Over on Bench Memos, Roger Clegg has made a couple of posts discussing Section 5 of the Voting Rights Act and, in particular, an apparent statement by Senator Leahy that finding Section 5 to be unconstitutional would be an act of “conservative [judicial] activism.”  While I think the question is close enough that throwing around the label of judicial activism is unwarranted, I do have to disagree with Roger that it would be appropriate for the Court, today, to strike down Section 5.  I suppose you could say that I am of the school of thought which believes that “the Court cannot legitimately conclude that Section 5 might once have been constitutional but, because of changes in the facts, isn’t any longer,” and I find unpersuasive Roger’s argument to the contrary.

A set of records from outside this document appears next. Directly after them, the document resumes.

import Literature.Geometry.Symplectic.SteinJConvexOpen
import Literature.Topology.FourManifolds.SPC4MorseExistence
import HarnessLib

/-!
# Strict `J`-convexity survives Milnor's bump perturbations: the threshold

Topic `Literature/Geometry/Symplectic`; part of the discharge of the named fact
`Literature.Geometry.Symplectic.Gompf1998_thm13_indexLE_two` (`SteinHandlebodies.lean`;
Gompf 1998, Thm. 1.3 (Eliashberg 1990), compact case, "only if", condition (a)), step "the
`J`-convex defining function of a Stein domain may be assumed Morse" (Eliashberg 1990, §1;
Cieliebak–Eliashberg 2012, §2.1: `J`-convexity is a `C²`-open condition), prepared for
Milnor's proof of the density theorem (Milnor 1965, Thm. 2.5: perturb by finitely many
bump × small-linear-form terms `ChartBall.pert ℓ = ρ · (ℓ ∘ chart)` in interior chart balls,
`SPC4MorseExistence.lean`).  The companion file `SteinMorsePerturbation.lean` runs the
iteration with the threshold proved here as a fifth invariant.

In the tree's formalism (`SteinDomain.lean`: Levi form `-dd^ℂφ_x(v, J_x v)` for a field `J`
preserving smooth vector fields) this file proves:

* `levi_sum` — the Levi form of a finite linear combination `∑ a_j ψ_j`;
* `clm_apply_eq_sum_single`, `abs_apply_single_le`, `pert_eq_sum` — a bump perturbation
  `κ.pert ℓ` is the combination `∑_j ℓ(e_j) ψ_j` of the **four fixed** smooth functions
  `ψ_j = κ.pert (proj j)`, with coefficients `|ℓ(e_j)| ≤ ‖ℓ‖`;
* `exists_forall_levi_pos` — **the `J`-convexity threshold**: if `f` is strictly `J`-convex
  on all of the compact `W`, so is `f + κ.pert ℓ` for all `‖ℓ‖ ≤ δ` (uniform openness of
  `J`-convexity on compact sets, `exists_levi_pos_perturb_of_isCompact` of
  `SteinJConvexOpen.lean`, applied to each `ψ_j`, and convexity of the cone of `J`-convex
  functions: `f + ∑ a_j ψ_j = ¼ ∑_j (f + 4 a_j ψ_j)`).

Everything is **proved**; no definition, no named fact.

## References

* K. Cieliebak, Ya. Eliashberg, *From Stein to Weinstein and back*, AMS Coll. Publ. 59 (2012),
  §2.1, §3.1–§3.2. [CieliebakEliashberg2012]
* Ya. Eliashberg, *Topological characterization of Stein manifolds of dimension > 2*, Internat.
  J. Math. 1 (1990), 29–46, §1–§2. [Eliashberg1990Stein]
* J. Milnor, *Lectures on the h-cobordism theorem*, Princeton (1965), §2, Thm. 2.5.
  [MilnorHCobordism1965]
-/

noncomputable section

open scoped Manifold ContDiff Topology
open Set Function Filter

namespace Literature.Geometry.Symplectic

open Literature.Geometry.Kaehler Literature.Topology.FourManifolds

variable {W : Type*} [TopologicalSpace W] [T2Space W] [ChartedSpace (EuclideanHalfSpace 4) W]
  [IsManifold (𝓡∂ 4) ∞ W] {J : (x : W) → (EuclideanSpace ℝ (Fin 4) →L[ℝ] EuclideanSpace ℝ (Fin 4))}

/-! ### The Levi form of a finite linear combination -/

section LeviSum

/-- **The Levi form of a finite linear combination**: `Levi(∑ a_j ψ_j) = ∑ a_j Levi(ψ_j)` for
smooth `ψ_j` (`levi_add`, `levi_const_mul` of `SteinSmoothMax.lean`).
[cite: CieliebakEliashberg2012, §3.1] -/
theorem levi_sum (hJ : PreservesSmoothFields J) {ι : Type*} (s : Finset ι) {ψ : ι → W → ℝ}
    (hψ : ∀ j, ContMDiff (𝓡∂ 4) 𝓘(ℝ, ℝ) ∞ (ψ j)) (a : ι → ℝ) (x : W)
    (V : Fin 2 → EuclideanSpace ℝ (Fin 4)) :
    -(mextDeriv (dComplex J (fun y => ∑ j ∈ s, a j * ψ j y)) x V) =
      ∑ j ∈ s, a j * -(mextDeriv (dComplex J (ψ j)) x V) := by
  classical
  induction s using Finset.induction_on with
  | empty =>
    simp only [Finset.sum_empty]
    have h := levi_const_mul (J := J) (contMDiff_const (c := (0 : ℝ))) 0 x V
    simp only [zero_mul] at h
    exact h
  | insert j s hj ih =>
    have hs : ContMDiff (𝓡∂ 4) 𝓘(ℝ, ℝ) ∞ (fun y => ∑ i ∈ s, a i * ψ i y) :=
      ContMDiff.sum fun i _ => contMDiff_const.mul (hψ i)
    have hjs : ContMDiff (𝓡∂ 4) 𝓘(ℝ, ℝ) ∞ (fun y => a j * ψ j y) := contMDiff_const.mul (hψ j)
    simp only [Finset.sum_insert hj]
    have heq : (fun y => a j * ψ j y + ∑ i ∈ s, a i * ψ i y) =
        (fun y => a j * ψ j y) + fun y => ∑ i ∈ s, a i * ψ i y := rfl
    rw [heq, levi_add hJ hjs hs, levi_const_mul (hψ j), ih]

end LeviSum

/-! ### Bump perturbations are combinations of four fixed smooth functions -/

section Pert

omit [T2Space W] [IsManifold (𝓡∂ 4) ∞ W] in
/-- A linear form on `ℝ⁴` along the standard basis: `ℓ w = ∑ w_j ℓ(e_j)`. [folklore] -/
theorem clm_apply_eq_sum_single (ℓ : EuclideanSpace ℝ (Fin 4) →L[ℝ] ℝ)
    (w : EuclideanSpace ℝ (Fin 4)) : ℓ w = ∑ j, w j * ℓ (EuclideanSpace.single j 1) := by
  conv_lhs => rw [← (EuclideanSpace.basisFun (Fin 4) ℝ).sum_repr w]
  simp [map_sum, map_smul, smul_eq_mul]

omit [T2Space W] [IsManifold (𝓡∂ 4) ∞ W] in
/-- The coefficients are bounded by the operator norm: `|ℓ(e_j)| ≤ ‖ℓ‖`. [folklore] -/
theorem abs_apply_single_le (ℓ : EuclideanSpace ℝ (Fin 4) →L[ℝ] ℝ) (j : Fin 4) :
    |ℓ (EuclideanSpace.single j 1)| ≤ ‖ℓ‖ := by
  have h := ℓ.le_opNorm (EuclideanSpace.single j 1)
  rw [PiLp.norm_single, norm_one, mul_one, Real.norm_eq_abs] at h
  exact h

omit [T2Space W] [IsManifold (𝓡∂ 4) ∞ W] in
/-- **A bump perturbation is a combination of four fixed smooth functions**:
`κ.pert ℓ = ∑_j ℓ(e_j) · κ.pert (proj j)`. [folklore] -/
theorem pert_eq_sum (κ : ChartBall (𝓡∂ 4) W) (ℓ : EuclideanSpace ℝ (Fin 4) →L[ℝ] ℝ) :
    κ.pert ℓ = fun y => ∑ j, ℓ (EuclideanSpace.single j 1) *
      κ.pert (EuclideanSpace.proj j : EuclideanSpace ℝ (Fin 4) →L[ℝ] ℝ) y := by
  funext y
  simp only [ChartBall.pert]
  rw [clm_apply_eq_sum_single ℓ, Finset.mul_sum]
  refine Finset.sum_congr rfl fun j _ => ?_
  simp only [PiLp.proj_apply]
  ring

end Pert

/-! ### The `J`-convexity threshold -/

section Threshold

variable [CompactSpace W]

/-- **Threshold for strict `J`-convexity**: if the smooth `f` is strictly `J`-convex at every
point of the compact `W` (`J` preserving smooth vector fields), then so is every bump
perturbation `f + κ.pert ℓ` with `‖ℓ‖ ≤ δ`, for some `δ > 0`.  Proof: `κ.pert ℓ = ∑ a_j ψ_j`
with `ψ_j = κ.pert (proj j)` fixed and `|a_j| ≤ ‖ℓ‖` (`pert_eq_sum`); by the uniform openness
of `J`-convexity on compact sets (`exists_levi_pos_perturb_of_isCompact`) each `f + t ψ_j` is
strictly `J`-convex on `W` for `|t| < ε_j`; and
`Levi(f + ∑ a_j ψ_j) = ¼ ∑_j Levi(f + 4 a_j ψ_j) > 0` for `4 |a_j| < ε_j`.
[cite: CieliebakEliashberg2012, §3.2] -/
theorem exists_forall_levi_pos (κ : ChartBall (𝓡∂ 4) W) (hJ : PreservesSmoothFields J)
    {f : W → ℝ} (hf : ContMDiff (𝓡∂ 4) 𝓘(ℝ, ℝ) ∞ f)
    (hconv : ∀ x (v : EuclideanSpace ℝ (Fin 4)), v ≠ 0 →
      0 < -(mextDeriv (dComplex J f) x ![v, J x v])) :
    ∃ δ > 0, ∀ ℓ : EuclideanSpace ℝ (Fin 4) →L[ℝ] ℝ, ‖ℓ‖ ≤ δ →
      ∀ x (v : EuclideanSpace ℝ (Fin 4)), v ≠ 0 →
        0 < -(mextDeriv (dComplex J (f + κ.pert ℓ)) x ![v, J x v]) := by
  set ψ : Fin 4 → W → ℝ := fun j =>
    κ.pert (EuclideanSpace.proj j : EuclideanSpace ℝ (Fin 4) →L[ℝ] ℝ) with hψdef
  have hψ : ∀ j, ContMDiff (𝓡∂ 4) 𝓘(ℝ, ℝ) ∞ (ψ j) := fun j => κ.contMDiff_pert _
  have hthr : ∀ j, ∃ ε : ℝ, 0 < ε ∧ ∀ t : ℝ, |t| < ε →
      ∀ x (v : EuclideanSpace ℝ (Fin 4)), v ≠ 0 →
        0 < -(mextDeriv (dComplex J (f + fun y => t * ψ j y)) x ![v, J x v]) := by
    intro j
    obtain ⟨U, -, hKU, ε, hε, h⟩ := exists_levi_pos_perturb_of_isCompact hJ hf (hψ j)
      isCompact_univ (fun x _ v hv => hconv x v hv)
    exact ⟨ε, hε, fun t ht x v hv => h t ht x (hKU (mem_univ x)) v hv⟩
  choose ε hε hpos using hthr
  set ε₀ : ℝ := min (min (ε 0) (ε 1)) (min (ε 2) (ε 3)) with hε₀
  have hε₀pos : 0 < ε₀ := lt_min (lt_min (hε 0) (hε 1)) (lt_min (hε 2) (hε 3))
  have hε₀le : ∀ j, ε₀ ≤ ε j := fun j => by
    fin_cases j
    · exact (min_le_left _ _).trans (min_le_left _ _)
    · exact (min_le_left _ _).trans (min_le_right _ _)
    · exact (min_le_right _ _).trans (min_le_left _ _)
    · exact (min_le_right _ _).trans (min_le_right _ _)
  refine ⟨ε₀ / 8, by positivity, fun ℓ hℓ x v hv => ?_⟩
  set a : Fin 4 → ℝ := fun j => ℓ (EuclideanSpace.single j 1) with ha
  have hab : ∀ j, |4 * a j| < ε j := by
    intro j
    have h1 : |a j| ≤ ‖ℓ‖ := abs_apply_single_le ℓ j
    rw [abs_mul, abs_of_pos (by norm_num : (0 : ℝ) < 4)]
    linarith [hε₀le j]
  -- the Levi form of each `f + 4 a_j ψ_j` is positive
  have hj : ∀ j, 0 < -(mextDeriv (dComplex J f) x ![v, J x v]) +
      4 * (a j * -(mextDeriv (dComplex J (ψ j)) x ![v, J x v])) := by
    intro j
    have h := hpos j (4 * a j) (hab j) x v hv
    rw [levi_add_const_mul hJ hf (hψ j)] at h
    linarith [mul_assoc 4 (a j) (-(mextDeriv (dComplex J (ψ j)) x ![v, J x v]))]
  -- the Levi form of `f + κ.pert ℓ = f + ∑ a_j ψ_j`
  have hsum : ContMDiff (𝓡∂ 4) 𝓘(ℝ, ℝ) ∞ (fun y => ∑ j, a j * ψ j y) :=
    ContMDiff.sum fun j _ => contMDiff_const.mul (hψ j)
  have hpert : κ.pert ℓ = fun y => ∑ j, a j * ψ j y := pert_eq_sum κ ℓ
  rw [hpert, levi_add hJ hf hsum, levi_sum hJ Finset.univ hψ a x, Fin.sum_univ_four]
  have h0 := hj 0
  have h1 := hj 1
  have h2 := hj 2
  have h3 := hj 3
  linarith

end Threshold

end Literature.Geometry.Symplectic

end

Roger’s attempted counterargument hinges on the observation that “courts determine facts all the time, and changes in factual circumstances may mean that what once met an — unchanging — constitutional standard no longer does.”  In a his follow-up post, he adds this analogy:

If a policeman asks a judge for a search warrant and produces no evidence, he won’t get it; if he produces good evidence, then he will get it. That’s not judicial activism. Likewise, as the evidence of severe discrimination peculiar to the South diminishes, so will the defensibility of Section 5 before the courts. That’s not judicial activism either.

To be sure, Roger’s observation is accurate and his policeman example is an excellent and familiar demonstration of what he observes.  Unfortunately, Roger misses one key difference between warrant requirements and the Voting Rights Act: The warrant requirements mandated by the Constitution itself.

When the Constitution tells us in the 4th Amendment that “no Warrants shall issue, but upon probable cause,” it is expressly requiring the courts to make a factual determination.  In order for a warrant to issue, the police must set forth sufficient facts to establish that they have probable cause.  If the police cannot carry their burden to show probable cause, the Constitution tells us that “no Warrants shall issue,” which means that if any warrant does issue, that warrant is unconstitutional.  Facts make all the difference because the Constitution says that they do.

The Constitution makes no similar factual demands in the 15th Amendment upon which Section 5 (and the Voting Rights Act in general) is based.  Instead, the 15th Amendment declares a right, declares a list of things which may not infringe that right, and then tasks Congress with enforcement.  Nowhere does the 15th Amendment impose factual requirements on Congress; there is no standard of evidence which Congress must meet to show that its actions are allowed.

As Americans, we should all rightly expect that Congress will bases its acts of legislation on solid factual grounds.  I am more than convinced that with respect to the blind renewal of preclearance requirements, Congress has failed to do so.  Every legislator who voted in favor of renewing preclearance deserves to face tough questions about how they could possibly, on the basis of present day facts, have found racial discrimination of such severity that intruding on state sovereignty remains necessary.  But in this case it is up to the political process, not the courts, to make sure that those questions get answered.

This entry was posted on Thursday, June 18th, 2009 at 4:47 pm and is filed under Law. You can follow any responses to this entry through the RSS 2.0 feed. You can leave a response, or trackback from your own site.

2 comments so far

 1 

But, Robert, this seems to suggest that the Court cannot under any circumstances determine that voting-rights legislation is not “appropriate” (to quote the Fifteenth Amendment’s enforcement clause). Do you really believe that? Suppose Congress passes a law that gives whites only a half-vote in perpetuity, or blacks only a half-vote, or requires white voters to wear their underwear on the outside of their pants whenever they vote. If you would allow all of that, then okay; but if you won’t, then you must be conceding that there is a role for the Court to ensure that the legislation is “appropriate,” and it doesn’t seem to me much of a stretch to say that this means “congruent and proportional” (the Court’s standard to date) to the Fifteenth Amendment’s substantive guarantees.

June 19th, 2009 at 5:45 am
Robert
 2 

Are you talking about a law from Congress which requires states give only half votes? If so, that would certainly seem to violate the right guaranteed by the 15th Amendment as a facial matter by denying people a full and fair vote. In that case, the courts should certainly say so. But, in my view, that doesn’t implicate the “appropriateness” standard so much as it does the standard rule that Congress cannot diminish a Constitutional right.

As to the broader question of what role the courts should have in determining what is or is not “appropriate,” I do believe that to be a political question which the courts ought to avoid. Certainly, the courts will have a role in making sure that Acts of Congress bear some rational relationship to the authority Congress has been given (e.g., Congress can’t bail out car companies under the 15th Amendment), but I think that standard is met here. However, although applying a “congruent and proportional” standard certainly wouldn’t be much of a stretch, as long as Congress hasn’t violated a Constitutional right, I think it does go farther than the text of the 15th Amendment allows.